PCI improves health of late-presenting STEMI patients
Coronary revascularization provides significant value as a treatment option when STEMI patients present late after symptom onset, according to new data published in the Journal of the American College of Cardiology.
Guidelines developed by the American College of Cardiology and American Heart Association, the authors explained, suggest that percutaneous coronary intervention (PCI) is a reasonable choice when STEMI patients present 12-24 hours after symptom onset with clinical or imaging evidence of ongoing ischemia. However, what if it’s been 48 hours or there is no evidence of ongoing ischemia?
The study’s authors aimed to find out, tracking data from three different French registries. The patient data was first obtained in 2005, 2010 and 2015.
Nearly 68% of the study’s 1,077 patients were revascularized within 48 hours of admission.
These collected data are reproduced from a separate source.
import Summits.Ventures.CertifiedManyBodySolver.Certificates.EmeryCu4O8_kry_Bi2212Cq_c3hh_s9x10_S0
import HarnessLib

/-!
# KLDL-R certificate: an exact cluster vector of the open `Cu₄O₈` block (Bi2212Cq three-band corner `c3hh`, sector `(9,10)`, `N = 19`) — part S1 (kernel traces of atom classes [0])

HONEST FRAMING: certified energy-window bookkeeping (a hypothesis-free UPPER bound on the three-band ground-state energy density at
`ρ = 19/16` from ONE explicit cluster vector, Ruelle's cluster variational principle as typed in `EmeryThreeBandBlock2x2RayleighCap`);
not a superconductivity verdict; no number of record at an anchor moves. WHAT-THIS-IS-NOT: a floor; a phase word.

The vector: the integer-rounded (scale `2^16`) lowest eigenvector of `h(θ) = Σ_a θ_a h^G_a` (`h^G_a = hubbardOpenBoxGP 1 12 (cu4o8Tau a) (cu4o8Ups a) (cu4o8Nu a)`)
on the spin sector `(9,10)` of the twelve physical sites of the open `2×2`-cell block (dimension 14520; 5500 nonzero coefficients — TRUNCATED to the 5500 largest-modulus coefficients of the rounded eigenvector (a valid trial vector; exact Rayleigh quotient 26.730659 vs eigenvalue 26.493851 eV/cluster)), at the coupling vector
`θ = ['141/100', '141/100', '141/100', '141/100', '-17/25', '-17/25', '-17/25', '-17/25', '38/25', '0', '0', '997/200', '573/125', '573/125']` (Bi2212Cq corner `c3hh` of `BLOCK-TABLES-La214v123_v1` = (t_pd ×4, −t_pp ×4, Δ_pd, ε_px, ε_py, U_d, U_px, U_py), cuprate signs),
stored as a `CoefTree` (search tree over occupation codes, `HubbardOpenBoxCodedRayleigh`). Norm `NN = 4213867315`; the fourteen EXACT integer traces
`S_a = NN·⟨unit, h^G_a unit⟩ = [-12209915024, -6606258042, -12211278700, -6619232746, 3277374546, 7121146566, 1965805266, 3285918976, 22206766463, 28929304014, 28927408508, 6086474544, 12246542890, 12244748508]` (float eigenvalue 26.493851287 eV/cluster; exact Rayleigh quotient 26.730658555; cap 1.6706662 eV/site = 6.682665 eV/CuO₂).
Parts: S0 = the tree + search-tree order / norm / particle number (kernel); S1–S6 = the fourteen traces `CoefTree.sApp` over the hop-list oracles `cu4o8ClusterF a` (kernel, `decide +kernel`);
F = the assembled table and the consequences (`emeryEnergyDensity_le_of_cu4o8Tree`: for EVERY `θ'`, `e_Emery(θ', 19/16) ≤ (1/16)·Σ_a θ'_a·S_a/NN`; the corner number; the `hT` trace rows,
unit norm and particle number for the `T > 0` Rayleigh-family floor `le_emeryCellPressure_of_rayleighFamily` / `Downfold/EmeryThermalSeam`).
Generator: HOME/hubbard-box-p2/code/rayleigh/ (kit job ray_main.py: scipy eigsh + exact integer forms; emit_kry.py), hubbard-box-p2 g15.
[cite: Ruelle1969, §3.3] [cite: Emery1987, eq. (1)] [cite: LinGubernatis1993, §II]
-/

noncomputable section

namespace Summit.Ventures.CertifiedManyBodySolver.Certificates

open Matrix Literature.MathematicalPhysics.QuantumLattice OccupationCode OccupationCode.CoefTree ClusterLowerBound InfVolFermionState HubbardWave0

/-- The exact trace of atom class `0` (kernel). [cite: Ruelle1969, §3.3] -/
theorem kry_Bi2212Cq_c3hh_s9x10_sApp0 : kry_Bi2212Cq_c3hh_s9x10.sApp (cu4o8ClusterF 0) = -12209915024 := by decide +kernel

end Summit.Ventures.CertifiedManyBodySolver.Certificates

end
Also, the percentage of latecomer patients decreased from 22.7% in 2005 to 16.1% in 2015.
After 30 days, the authors found, all-cause mortality was 2.1% among patients who underwent PCI and 7.2% among patients who did not. Also, after a median follow-up period of 58 months, all-cause mortality was 30.4 per 1,000 patient-years among patients who underwent PCI and 78.7 per 1,000 patient-years among patients who did not. Revascularization, the group concluded through a multivariate analysis, was “independently associated with a significant reduction of mortality occurrence during follow-up.”
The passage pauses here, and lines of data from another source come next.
import Literature.Geometry.Kaehler.RiemannSurfacePeriodLatticeRank
import Mathlib.Topology.Separation.Lemmas
import HarnessLib

/-!
# The Abel–Jacobi map of a compact Riemann surface of genus `g ≥ 1` is not constant
# (Farkas–Kra III.6.4: «`φ` … is not constant»; `A ≡ 0` iff `g = 0`, Miranda VIII Example 1.3)

Layer `Literature/Geometry/Kaehler`, sequel WITHOUT definitions of `RiemannSurfaceJacobian` (the
Abel–Jacobi map `abelJacobi x₀ : M → Jacobian x₀ = Ω¹(X)^*/Λ`, `abelJacobi_proj : A(p) = [Ã(p̃)]`,
`abelJacobiLift_apply : Ã(p̃)(ω) = F_ω(p̃)` the development of `ω` on the universal cover),
`RiemannSurfacePeriodMapping` (`continuous_development`, `isDevelopment_development`),
`RiemannSurfaceGenusZeroClassification` (the maximum principle for developments,
`IsDevelopment.eq_zero_of_isMax_re_of_isOpenMap`) and `RiemannSurfacePeriodLatticeRank`
(`countable_periods`: `Λ` is countable; `nontrivial_jacobian_iff`).

H. M. Farkas, I. Kra, *Riemann Surfaces*, GTM 71, 2nd ed. (1992), III.6.4 Corollary 1, proof (held copy
p0089): «Clearly `φ` is surjective (since it is not constant).» — the map `φ : M → J(M)` of III.6.1 being
the Abel–Jacobi map. R. Miranda, *Algebraic Curves and Riemann Surfaces* (1995), Chapter VIII §1 Example
1.3: «The Jacobian of the Riemann Sphere is trivial».

THE ARGUMENT (not spelled out in the sources, which know `J(M)` to be a complex torus and `φ` holomorphic
of maximal rank): if `A ≡ A(x₀) = 0` then every lifted value `Ã(p̃) ∈ Ω¹(X)^*` is a period, so for each
holomorphic `ω` the development `F_ω : M̃ → ℂ` — a continuous function on the connected space `M̃` —
takes values in the COUNTABLE set `{λ(ω) : λ ∈ Λ}`; a countable subset of `ℂ` is totally disconnected,
so `F_ω` is constant, its real part attains a maximum, and `ω = 0` by the maximum principle for
developments. Hence `Ω¹(X) = 0`, `g = 0`: **`arithGenus_eq_zero_of_forall_abelJacobi_eq_zero`**,
**`forall_abelJacobi_eq_zero_iff : A ≡ 0 ↔ g = 0`**, **`exists_abelJacobi_ne_zero`** («`φ` is not
constant» for `g ≠ 0`), `exists_abelJacobi_ne`.

No definitions, no instances, no named facts.

## References

* H. M. Farkas, I. Kra, *Riemann Surfaces*, GTM 71, 2nd ed., Springer (1992), III.6.1, III.6.4 Corollary 1
  (proof, held copy p0089). [FarkasKra1992]
* R. Miranda, *Algebraic Curves and Riemann Surfaces*, GSM 5, AMS (1995), Chapter VIII §1 Example 1.3,
  §2 («The Abel-Jacobi Map»). [Miranda1995]
-/

noncomputable section

open scoped Manifold ContDiff Topology
open Set Filter Function Complex

namespace Literature.Geometry.Kaehler

namespace RiemannSurface

open Literature.Topology.CoveringSpaces Literature.AlgebraicTopology.Homotopy MeromorphicOneForm

universe u

variable {M : Type u} [TopologicalSpace M] [ChartedSpace ℂ M] [ConnectedSpace M] [IsManifold 𝓘(ℂ, ℂ) ω M]
  [T2Space M] [CompactSpace M] (x₀ : M)

/-- **A holomorphic differential all of whose «integrals from `x₀`» are periods vanishes**: if every
lifted Abel–Jacobi value `Ã(p̃)`, `p̃ ∈ M̃`, lies in `Λ`, then `Ω¹(X) = 0` — the development of each `ω`
is a continuous function on the connected `M̃` with values in the countable set `Λ(ω)`, hence constant,
and the maximum principle gives `ω = 0`. [cite: FarkasKra1992, III.6.4 Corollary 1 (proof: «`φ` … is not constant»), III.3.3 Proposition] -/
theorem eq_zero_of_forall_abelJacobiLift_mem
    (h : ∀ a : UniversalCover M x₀, abelJacobiLift x₀ a ∈ periods x₀) (θ : ↥(holomorphicOneForms M)) :
    (θ : MeromorphicOneForm M) = 0 := by
  haveI := countable_periods x₀
  have hθ : (θ : MeromorphicOneForm M).IsHolomorphic := mem_holomorphicOneForms_iff.1 θ.2
  set F := development x₀ (θ : MeromorphicOneForm M) with hF
  -- the values of `F` are the numbers `λ(ω)`, `λ ∈ Λ`
  have hmem : Set.range F ⊆ Set.range fun l : ↥(periods x₀) ↦ (l : Module.Dual ℂ ↥(holomorphicOneForms M)) θ := by
    rintro _ ⟨a, rfl⟩
    exact ⟨⟨abelJacobiLift x₀ a, h a⟩, rfl⟩
  have hsub : (Set.range F).Subsingleton :=
    (Set.countable_range _).isTotallyDisconnected _ hmem (isPreconnected_range (continuous_development _))
  exact (isDevelopment_development hθ).eq_zero_of_isMax_re_of_isOpenMap
    (Kaehler.UniversalCover.isCoveringMap_proj_riemannSurface x₀).isLocalHomeomorph.isOpenMap hθ
    (a₀ := UniversalCover.base M x₀) fun a ↦
      (congrArg Complex.re (hsub (mem_range_self (f := F) a) (mem_range_self (UniversalCover.base M x₀)))).le

/-- **If the Abel–Jacobi map is identically `0` (= `A(x₀)`), then `g = 0`.**
[cite: FarkasKra1992, III.6.4 Corollary 1 (proof: «`φ` … is not constant»)] [cite: Miranda1995, Chapter VIII §1 Example 1.3] -/
theorem arithGenus_eq_zero_of_forall_abelJacobi_eq_zero (h : ∀ p, abelJacobi x₀ p = 0) : arithGenus M = 0 := by
  have hΛ : ∀ a : UniversalCover M x₀, abelJacobiLift x₀ a ∈ periods x₀ := fun a ↦ by
    rw [← QuotientAddGroup.eq_zero_iff, ← abelJacobi_proj]
    exact h _
  have hbot : holomorphicOneForms M = ⊥ :=
    (Submodule.eq_bot_iff _).2 fun θ hθ ↦ eq_zero_of_forall_abelJacobiLift_mem x₀ hΛ ⟨θ, hθ⟩
  rw [← finrank_holomorphicOneForms_eq_arithGenus, hbot, finrank_bot]

/-- **`A ≡ 0 ↔ g = 0`** (for `g = 0`, `Jac(X) = 0`). [cite: Miranda1995, Chapter VIII §1 Example 1.3] [cite: FarkasKra1992, III.6.4 Corollary 1 (proof)] -/
theorem forall_abelJacobi_eq_zero_iff : (∀ p, abelJacobi x₀ p = 0) ↔ arithGenus M = 0 := by
  refine ⟨arithGenus_eq_zero_of_forall_abelJacobi_eq_zero x₀, fun hg p ↦ ?_⟩
  have hs : ¬ Nontrivial (Jacobian x₀) := fun hn ↦ (nontrivial_jacobian_iff x₀).1 hn hg
  haveI : Subsingleton (Jacobian x₀) := not_nontrivial_iff_subsingleton.1 hs
  exact Subsingleton.elim _ _

/-- **«`φ` is not constant»: for `g ≠ 0` some point has non-zero Abel–Jacobi image.**
[cite: FarkasKra1992, III.6.4 Corollary 1 (proof: «Clearly `φ` is surjective (since it is not constant)»)] -/
theorem exists_abelJacobi_ne_zero (hg : arithGenus M ≠ 0) : ∃ p, abelJacobi x₀ p ≠ 0 := by
  by_contra h
  push Not at h
  exact hg ((forall_abelJacobi_eq_zero_iff x₀).1 h)

/-- The Abel–Jacobi map of a surface of genus `g ≠ 0` takes at least two values.
[cite: FarkasKra1992, III.6.4 Corollary 1 (proof)] -/
theorem exists_abelJacobi_ne (hg : arithGenus M ≠ 0) : ∃ p q, abelJacobi x₀ p ≠ abelJacobi x₀ q := by
  obtain ⟨p, hp⟩ := exists_abelJacobi_ne_zero x₀ hg
  exact ⟨p, x₀, by rwa [abelJacobi_base]⟩

end RiemannSurface

end Literature.Geometry.Kaehler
“Although the relative proportion of latecomer STEMI patients decreased over the 10-year period of this study, they still constitute a significant proportion of STEMI patients who are more likely to present comorbidities and atypical presentation,” wrote first author Frédéric Bouisset, MD, a cardiologist at Toulouse Rangueil University Hospital in France, and colleagues. “Coronary revascularization of the infarct artery of latecomer STEMI patients admitted before 48 hours after symptom onset is associated with better long-term clinical outcomes on hard endpoints.”